**** GIVEN INFORMATION

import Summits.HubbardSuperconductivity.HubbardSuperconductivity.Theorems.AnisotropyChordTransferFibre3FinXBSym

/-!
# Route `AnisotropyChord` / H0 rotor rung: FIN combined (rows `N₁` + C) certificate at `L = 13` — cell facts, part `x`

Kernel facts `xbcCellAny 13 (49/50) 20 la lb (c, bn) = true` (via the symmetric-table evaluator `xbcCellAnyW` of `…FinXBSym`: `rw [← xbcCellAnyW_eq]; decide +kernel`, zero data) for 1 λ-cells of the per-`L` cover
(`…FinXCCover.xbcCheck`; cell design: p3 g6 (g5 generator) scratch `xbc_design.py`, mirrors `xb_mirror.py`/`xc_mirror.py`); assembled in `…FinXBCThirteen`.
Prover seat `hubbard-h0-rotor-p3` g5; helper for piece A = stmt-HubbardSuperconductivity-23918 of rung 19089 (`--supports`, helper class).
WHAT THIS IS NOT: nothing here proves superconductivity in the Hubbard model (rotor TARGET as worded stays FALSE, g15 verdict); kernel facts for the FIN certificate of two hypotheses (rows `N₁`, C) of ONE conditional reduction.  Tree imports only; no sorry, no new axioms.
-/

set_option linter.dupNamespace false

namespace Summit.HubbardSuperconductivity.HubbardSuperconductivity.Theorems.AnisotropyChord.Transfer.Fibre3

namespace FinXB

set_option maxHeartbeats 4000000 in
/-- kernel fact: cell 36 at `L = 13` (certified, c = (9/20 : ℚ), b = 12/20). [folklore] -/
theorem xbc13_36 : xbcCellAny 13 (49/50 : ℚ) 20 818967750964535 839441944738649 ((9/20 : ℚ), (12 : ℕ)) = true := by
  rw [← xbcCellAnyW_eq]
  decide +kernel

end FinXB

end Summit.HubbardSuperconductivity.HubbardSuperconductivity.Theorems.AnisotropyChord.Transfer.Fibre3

********

EXERCISE REQUIREMENTS
Could every record be printed again exactly as it reads?

TASK RESPONSE
import Summits.HubbardSuperconductivity.HubbardSuperconductivity.Theorems.AnisotropyChordTransferFibre3FinXBSym

/-!
# Route `AnisotropyChord` / H0 rotor rung: FIN combined (rows `N₁` + C) certificate at `L = 13` — cell facts, part `x`

Kernel facts `xbcCellAny 13 (49/50) 20 la lb (c, bn) = true` (via the symmetric-table evaluator `xbcCellAnyW` of `…FinXBSym`: `rw [← xbcCellAnyW_eq]; decide +kernel`, zero data) for 1 λ-cells of the per-`L` cover
(`…FinXCCover.xbcCheck`; cell design: p3 g6 (g5 generator) scratch `xbc_design.py`, mirrors `xb_mirror.py`/`xc_mirror.py`); assembled in `…FinXBCThirteen`.
Prover seat `hubbard-h0-rotor-p3` g5; helper for piece A = stmt-HubbardSuperconductivity-23918 of rung 19089 (`--supports`, helper class).
WHAT THIS IS NOT: nothing here proves superconductivity in the Hubbard model (rotor TARGET as worded stays FALSE, g15 verdict); kernel facts for the FIN certificate of two hypotheses (rows `N₁`, C) of ONE conditional reduction.  Tree imports only; no sorry, no new axioms.
-/

set_option linter.dupNamespace false

namespace Summit.HubbardSuperconductivity.HubbardSuperconductivity.Theorems.AnisotropyChord.Transfer.Fibre3

namespace FinXB

set_option maxHeartbeats 4000000 in
/-- kernel fact: cell 36 at `L = 13` (certified, c = (9/20 : ℚ), b = 12/20). [folklore] -/
theorem xbc13_36 : xbcCellAny 13 (49/50 : ℚ) 20 818967750964535 839441944738649 ((9/20 : ℚ), (12 : ℕ)) = true := by
  rw [← xbcCellAnyW_eq]
  decide +kernel

end FinXB

end Summit.HubbardSuperconductivity.HubbardSuperconductivity.Theorems.AnisotropyChord.Transfer.Fibre3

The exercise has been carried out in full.